# Base Card Value: Gaussian vs Poisson

/All of these mathematical endeavours begin with the presumption that Blizzard has a secret formula it uses to compute the amount of mana a card ought to cost. The value on the card will be different on the card for one of three reasons - the influence of mechanics, the effects of rounding (because a card costs 1 or 2 mana, not 1.5), and tweaking based on how it plays (variance introduced through human evaluation).

What we're ultimatley trying to build (for the base card value) is a model of the basic relationships between the values on the card (Attack, Health, and Mana), and these other effects, to 'reverse-engineer' the basic formula.

A standard lm model uses a family of functions for analyzing the variance of a dataset based on the assumption that there's a gaussian distribution in your data, and is primarily concerned with producing a binary predictor for those values.

As always, model fitting is part art, part science, and part throwing shit at the wall to see what works. Or, it is when I do it, at any rate.

So.

Given our belief that there's a direct, additive relationship between the base card value and the attack/defense values on the card, *in theory*, a glm on a poisson family should get you a better fit than the gaussian; it better represents the expected behaviour of a count variable. But is it true?

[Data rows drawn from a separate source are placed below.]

import Mathlib
import Literature.NumberTheory.LFunctions.WeilMellinInversion
import Literature.Analysis.FunctionSpaces.PlancherelL1L2
import HarnessLib

/-!
# Theta profiles in the Weil–Mellin currency: `weilMellin (e^{x/2}Θ(eˣ)) = mellin Θ`, the odd profile at a zero pair, and
# integration by parts WITHOUT compact support (RH-FREE)

WEIL column (LADDER-RH, W-P(P2); crux `ThetaCertificateSound` behind `UCRange157To60000`, director 2026-08-25T22:44Z); steps
(Z4a) and (Z2-core) of cc-s2-3's WEIL-THEORY-R3 §3′/§3‴, companion of `Theorems/WeilColumnThetaMellin.lean` (p411028,
a57d4a247af6: `mellin Θ_G ρ = 0` at the nontrivial zeros for Lipschitz profiles with `∫ G = 0`).
* `weilMellin_expProfile` — for ANY `Θ : ℝ → ℂ` and `s`, the tree's additive-variable transform of `G₀(x) = e^{x/2} Θ(eˣ)` IS
  `mellin Θ s` (substitution `u = eˣ`; unconditional); `integrable_expProfile_iff` — integrability of the Weil–Mellin integrand
  ⟺ `MellinConvergent Θ s`; `weilMellin_expProfile_comp_neg` — the reflected profile gives `mellin Θ (1 − s)`.
* `weilMellin_oddProfile`, `weilMellin_oddProfile_eq_zero` — the ODD profile `G₀⁻ = G₀ − G₀(−·)` (PART XIX.1) has transform
  `mellin Θ s − mellin Θ (1 − s)`, hence `0` at a pair `ρ, 1 − ρ` of zeros of `mellin Θ` (with p411028: at every nontrivial zero
  of `ζ`, since `1 − ρ` is again one, `GeneralizedRH.riemannZeta_one_sub_eq_zero`).
* `weilMellin_hasDerivAt_of_integrable`, `norm_weilMellin_le_of_deriv` — ONE integration by parts for a differentiable,
  NOT necessarily compactly supported `T` under integrability hypotheses: `(T')^(s) = −(s − ½) T̂(s)` and
  `‖T̂(s)‖ ≤ (∫ ‖T'‖ e^{(Re s − ½)t}) / ‖s − ½‖` — the decay of the cut tail `T = G₀(1 − χ)` that, with the tree's
  `tsum_zeroOrder_div_norm_sq_lt` (Σ m(ρ)/|ρ|² < 0.0462) and `re_weilQuadratic_le_of_zeroSum_le`, bounds `Q_F(g⁻)` by an
  explicit multiple of `(∫‖T'‖e^{(σ−½)t})²` (R3 §3‴ (Z2)).
UPPER-clause technology only; nothing here bears on the truth of RH. References: E. Bombieri, Rend. Lincei (9) 11 (2000) §2
(`Bombieri2000Weil`, the transform and `f̃*(s) = f̃(1 − s)`); handoff-idea-2 PART XIX (HOME/handoff/IDEAS-explicit-sieve.md).
-/

set_option linter.dupNamespace false

noncomputable section

open MeasureTheory Set Complex
open Literature.NumberTheory.LFunctions

namespace Summit.RiemannHypothesis.RiemannHypothesis.Theorems.WeilColumn.ThetaMellin

/-- The additive-variable profile of a multiplicative function: `G₀(x) = e^{x/2} Θ(eˣ)` (PART XIX.1's `G₀` for `Θ` a theta series). -/
def expProfile (Θ : ℝ → ℂ) (x : ℝ) : ℂ := (Real.exp (x / 2) : ℂ) * Θ (Real.exp x)

/-- `e^{x/2} · e^{(s − 1/2) x} = (eˣ)^{s-1} · eˣ` as complex numbers (`x` real). [folklore] -/
theorem exp_half_mul_cexp (x : ℝ) (s : ℂ) :
    (Real.exp (x / 2) : ℂ) * cexp ((s - 1 / 2) * x) = ((Real.exp x : ℝ) : ℂ) ^ (s - 1) * (Real.exp x : ℂ) := by
  rw [Complex.ofReal_exp, Complex.ofReal_exp, cpow_def_of_ne_zero (Complex.exp_ne_zero _),
    Complex.log_exp (by simp [Real.pi_pos]) (by simpa using Real.pi_nonneg), ← Complex.exp_add, ← Complex.exp_add]
  congr 1
  push_cast
  ring

/-- **`weilMellin (e^{x/2} Θ(eˣ)) s = mellin Θ s`** for every `Θ` and every `s` (substitution `u = eˣ`). [folklore] -/
theorem weilMellin_expProfile (Θ : ℝ → ℂ) (s : ℂ) : weilMellin (expProfile Θ) s = mellin Θ s := by
  rw [weilMellin, mellin, Literature.Analysis.FunctionSpaces.integral_Ioi_eq_integral_exp_neg_smul,
    ← integral_neg_eq_self]
  refine integral_congr_ae (Filter.Eventually.of_forall fun x => ?_)
  simp only [expProfile, smul_eq_mul, Complex.real_smul]
  rw [mul_assoc, mul_comm (Θ _), ← mul_assoc, exp_half_mul_cexp]
  ring


/-- Integrability transfer: the Weil–Mellin integrand of `e^{x/2} Θ(eˣ)` at `s` is integrable iff `Θ` is Mellin-summable at `s`. [folklore] -/
theorem integrable_expProfile_iff (Θ : ℝ → ℂ) (s : ℂ) :
    Integrable (fun x : ℝ => expProfile Θ x * cexp ((s - 1 / 2) * x)) ↔ MellinConvergent Θ s := by
  have key : ∀ x : ℝ, expProfile Θ x * cexp ((s - 1 / 2) * x) =
      Real.exp x • ((((Real.exp x : ℝ) : ℂ) ^ (s - 1)) • Θ (Real.exp x)) := by
    intro x
    calc expProfile Θ x * cexp ((s - 1 / 2) * x)
        = ((Real.exp (x / 2) : ℂ) * cexp ((s - 1 / 2) * x)) * Θ (Real.exp x) := by unfold expProfile; ring
      _ = ((((Real.exp x : ℝ) : ℂ) ^ (s - 1)) * (Real.exp x : ℂ)) * Θ (Real.exp x) := by rw [exp_half_mul_cexp]
      _ = Real.exp x • ((((Real.exp x : ℝ) : ℂ) ^ (s - 1)) • Θ (Real.exp x)) := by
          rw [smul_eq_mul, Complex.real_smul]; ring
  rw [MellinConvergent, Literature.Analysis.FunctionSpaces.integrableOn_Ioi_iff_integrable_exp_neg_smul]
  constructor
  · intro h
    refine (h.comp_neg).congr (Filter.Eventually.of_forall fun x => ?_)
    exact key (-x)
  · intro h
    refine (h.comp_neg).congr (Filter.Eventually.of_forall fun x => ?_)
    simp only [neg_neg]
    exact (key x).symm

/-- The reflected profile: `weilMellin (x ↦ e^{-x/2} Θ(e^{-x})) s = mellin Θ (1 - s)`. [folklore] -/
theorem weilMellin_expProfile_comp_neg (Θ : ℝ → ℂ) (s : ℂ) :
    weilMellin (fun x : ℝ => expProfile Θ (-x)) s = mellin Θ (1 - s) := by
  rw [weilMellin_comp_neg, weilMellin_expProfile]

/-- The ODD profile `G₀⁻(x) = G₀(x) − G₀(−x)` of PART XIX (before the cut `χ`). -/
def oddProfile (Θ : ℝ → ℂ) (x : ℝ) : ℂ := expProfile Θ x - expProfile Θ (-x)

/-- `weilMellin G₀⁻ s = mellin Θ s − mellin Θ (1 − s)` whenever `Θ` is Mellin-summable at `s` and at `1 − s`. [folklore] -/
theorem weilMellin_oddProfile (Θ : ℝ → ℂ) {s : ℂ} (h1 : MellinConvergent Θ s) (h2 : MellinConvergent Θ (1 - s)) :
    weilMellin (oddProfile Θ) s = mellin Θ s - mellin Θ (1 - s) := by
  have i1 : Integrable (fun x : ℝ => expProfile Θ x * cexp ((s - 1 / 2) * x)) := (integrable_expProfile_iff Θ s).2 h1
  have i2 : Integrable (fun x : ℝ => expProfile Θ (-x) * cexp ((s - 1 / 2) * x)) := by
    have h := ((integrable_expProfile_iff Θ (1 - s)).2 h2).comp_neg
    refine h.congr (Filter.Eventually.of_forall fun x => ?_)
    simp only [Complex.ofReal_neg]
    congr 1
    congr 1
    ring
  rw [← weilMellin_expProfile Θ s, ← weilMellin_expProfile_comp_neg Θ s, weilMellin, weilMellin, weilMellin,
    ← integral_sub i1 i2]
  refine integral_congr_ae (Filter.Eventually.of_forall fun x => ?_)
  simp only [oddProfile]
  ring

/-- **The odd theta profile's transform vanishes at a zero pair.** If `mellin Θ` vanishes at `ρ` and at `1 − ρ` (both nontrivial
zeros of `ζ` when one is: `GeneralizedRH.riemannZeta_one_sub_eq_zero`), then `weilMellin G₀⁻ ρ = 0` — the input that makes the cut
witness's transform equal to minus the tail's at every zero. [this seat, R3 §3′ (Z1)/(Z4a)] -/
theorem weilMellin_oddProfile_eq_zero (Θ : ℝ → ℂ) {ρ : ℂ} (h1 : MellinConvergent Θ ρ) (h2 : MellinConvergent Θ (1 - ρ))
    (hz : mellin Θ ρ = 0) (hz' : mellin Θ (1 - ρ) = 0) : weilMellin (oddProfile Θ) ρ = 0 := by
  rw [weilMellin_oddProfile Θ h1 h2, hz, hz', sub_zero]


/-! ## (Z2-core) One integration by parts WITHOUT compact support: `(T')^(s) = −(s − ½) T̂(s)` and the decay bound -/

/-- **Integration by parts for the Weil–Mellin transform of a NON-compactly-supported `C¹` function** (the cut tail `T = G₀(1−χ)`
of PART XIX decays exponentially but is not compactly supported, so the tree's `weilMellin_deriv` for `IsWeilTest` does not apply):
if `T` is differentiable with derivative `T'`, and the three integrands `T·e^{(s−½)t}`, `T'·e^{(s−½)t}` are integrable, then
`weilMellin T' s = −(s − ½) · weilMellin T s`. [folklore; Mathlib `integral_mul_deriv_eq_deriv_mul_of_integrable`] -/
theorem weilMellin_hasDerivAt_of_integrable {T T' : ℝ → ℂ} (hT : ∀ x : ℝ, HasDerivAt T (T' x) x) (s : ℂ)
    (h1 : Integrable (fun t : ℝ => T t * cexp ((s - 1 / 2) * t)))
    (h2 : Integrable (fun t : ℝ => T' t * cexp ((s - 1 / 2) * t))) :
    weilMellin T' s = -(s - 1 / 2) * weilMellin T s := by
  unfold weilMellin
  set w : ℂ := s - 1 / 2 with hw
  have hu : ∀ t : ℝ, HasDerivAt (fun t : ℝ => cexp (w * t)) (w * cexp (w * t)) t := by
    intro t
    have e1 : HasDerivAt (fun t : ℝ => w * (t : ℂ)) (w * 1) t :=
      (Complex.ofRealCLM.hasDerivAt.const_mul w).congr_deriv (by simp)
    have e2 := (Complex.hasDerivAt_exp (w * t)).comp t e1
    simpa [mul_comm, Function.comp_def] using e2
  have key := integral_mul_deriv_eq_deriv_mul_of_integrable (u := fun t : ℝ => cexp (w * t))
    (u' := fun t : ℝ => w * cexp (w * t)) (v := T) (v' := T')
    (fun t _ => hu t) (fun t _ => hT t) ?_ ?_ ?_
  · calc ∫ t : ℝ, T' t * cexp (w * t) = ∫ t : ℝ, cexp (w * t) * T' t := by
          congr 1 with t; ring
      _ = -∫ t : ℝ, w * cexp (w * t) * T t := key
      _ = -w * ∫ t : ℝ, T t * cexp (w * t) := by
          rw [neg_mul, ← integral_const_mul]
          congr 2 with t; ring
  · exact h2.congr (Filter.Eventually.of_forall fun t => by simp [mul_comm])
  · exact (h1.const_mul w).congr (Filter.Eventually.of_forall fun t => by simp [Pi.mul_apply]; ring)
  · exact h1.congr (Filter.Eventually.of_forall fun t => by simp [mul_comm])

/-- **DECAY FROM ONE DERIVATIVE**: under the same hypotheses and `s ≠ ½`,
`‖T̂(s)‖ ≤ (∫ ‖T'(t)‖ e^{(Re s − ½) t} dt) / ‖s − ½‖`. For the zeros of `ζ` (`|Im ρ| > 14`, tree `fourteen_lt_abs_im`) this is the
`W(σ)/|ρ − ½|` bound of WEIL-THEORY-R3 §3‴ (Z2). [folklore] -/
theorem norm_weilMellin_le_of_deriv {T T' : ℝ → ℂ} (hT : ∀ x : ℝ, HasDerivAt T (T' x) x) {s : ℂ} (hs : s ≠ 1 / 2)
    (h1 : Integrable (fun t : ℝ => T t * cexp ((s - 1 / 2) * t)))
    (h2 : Integrable (fun t : ℝ => T' t * cexp ((s - 1 / 2) * t))) :
    ‖weilMellin T s‖ ≤ (∫ t : ℝ, ‖T' t‖ * Real.exp ((s.re - 1 / 2) * t)) / ‖s - 1 / 2‖ := by
  have hw : s - 1 / 2 ≠ 0 := sub_ne_zero.mpr hs
  have hwpos : 0 < ‖s - 1 / 2‖ := norm_pos_iff.mpr hw
  rw [le_div_iff₀ hwpos]
  have h := weilMellin_hasDerivAt_of_integrable hT s h1 h2
  have hn : ‖weilMellin T' s‖ = ‖s - 1 / 2‖ * ‖weilMellin T s‖ := by
    rw [h, norm_mul, norm_neg]
  have hb : ‖weilMellin T' s‖ ≤ ∫ t : ℝ, ‖T' t‖ * Real.exp ((s.re - 1 / 2) * t) := by
    unfold weilMellin
    refine (norm_integral_le_integral_norm _).trans (le_of_eq ?_)
    congr 1 with t
    rw [norm_mul, Complex.norm_exp]
    congr 1
    simp [Complex.mul_re, Complex.sub_re]
  calc ‖weilMellin T s‖ * ‖s - 1 / 2‖ = ‖weilMellin T' s‖ := by rw [hn, mul_comm]
    _ ≤ _ := hb

end Summit.RiemannHypothesis.RiemannHypothesis.Theorems.WeilColumn.ThetaMellin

First, the original, gaussian LM fit from last time.

```
Call: lm(formula = Mana ~ Attack + Health, data = dataset, subset = CardType == 1 & CardText == "" & Mana > 0)
Residuals: Min 1Q Median 3Q Max -1.9940 -0.2844 0.1968 0.2218 0.7611
Coefficients: Estimate Std. Error t value Pr(>|t|)
(Intercept) -0.16376 0.14999 -1.092 0.283
Attack 0.50626 0.06172 8.202 2.28e-09 _*_
## Health 0.43566 0.06107 7.134 4.27e-08 _*_
Signif. codes: 0 ‘**_’ 0.001 ‘_**_’ 0.01 ‘_’ 0.05 ‘.’ 0.1 ‘ ’ 1
Residual standard error: 0.4999 on 32 degrees of freedom Multiple R-squared: 0.9359, Adjusted R-squared: 0.9319 F-statistic: 233.6 on 2 and 32 DF, p-value: < 2.2e-16
```

Now let's change tack.

If we presume that our outcome value is "count"-like - additive in nature from the base values on the card - we can switch to the generalized linear model, and switch to a poisson distribution - with intriguing results.

```
glm(formula = Mana ~ Attack + Health, family = family, data = dataset, subset = CardType == 1 & CardText == "" & Mana > 0)
Deviance Residuals:
Min 1Q Median 3Q Max
-1.0093 -0.2435 -0.1382 0.2194 0.9077
Coefficients:
Estimate Std. Error z value Pr(>|z|)
(Intercept) -0.17849 0.23141 -0.771 0.4405
Attack 0.14891 0.06234 2.389 0.0169 *
Health 0.16466 0.06622 2.487 0.0129 *
---
Signif. codes: 0 ‘***’ 0.001 ‘**’ 0.01 ‘*’ 0.05 ‘.’ 0.1 ‘ ’ 1
(Dispersion parameter for poisson family taken to be 1)
Null deviance: 44.9140 on 34 degrees of freedom
Residual deviance: 4.4248 on 32 degrees of freedom
AIC: 101.1
Number of Fisher Scoring iterations: 4
```

Note the differences in the two sets of graphs:

**Residuals are healthier.**The residuals on the poisson distribution have better deviations; LM range was -1.9940 to 0.7611 (~2.75); our Poisson GLM is -1.0093 to 0.9077 (~1.9).**Residual QQ is better.**The two graphs are day and night; you now see a nice, clean, quantized Q-Q for the residuals, showing the stair-stepping you'd expect to see when you know that whatever magic formula exists has the effects of rounding (because mana is an integer) applied.**Cook's Distance improved.**We go from having some pretty strange outliers to being within 0.06 on all modelled values.

Scale-Location and Residuals Vs Leverage also see huge improvements over their normal counterpart.

In short, the poisson family appears to do a much better job of estimating the base value of the card than the normal family.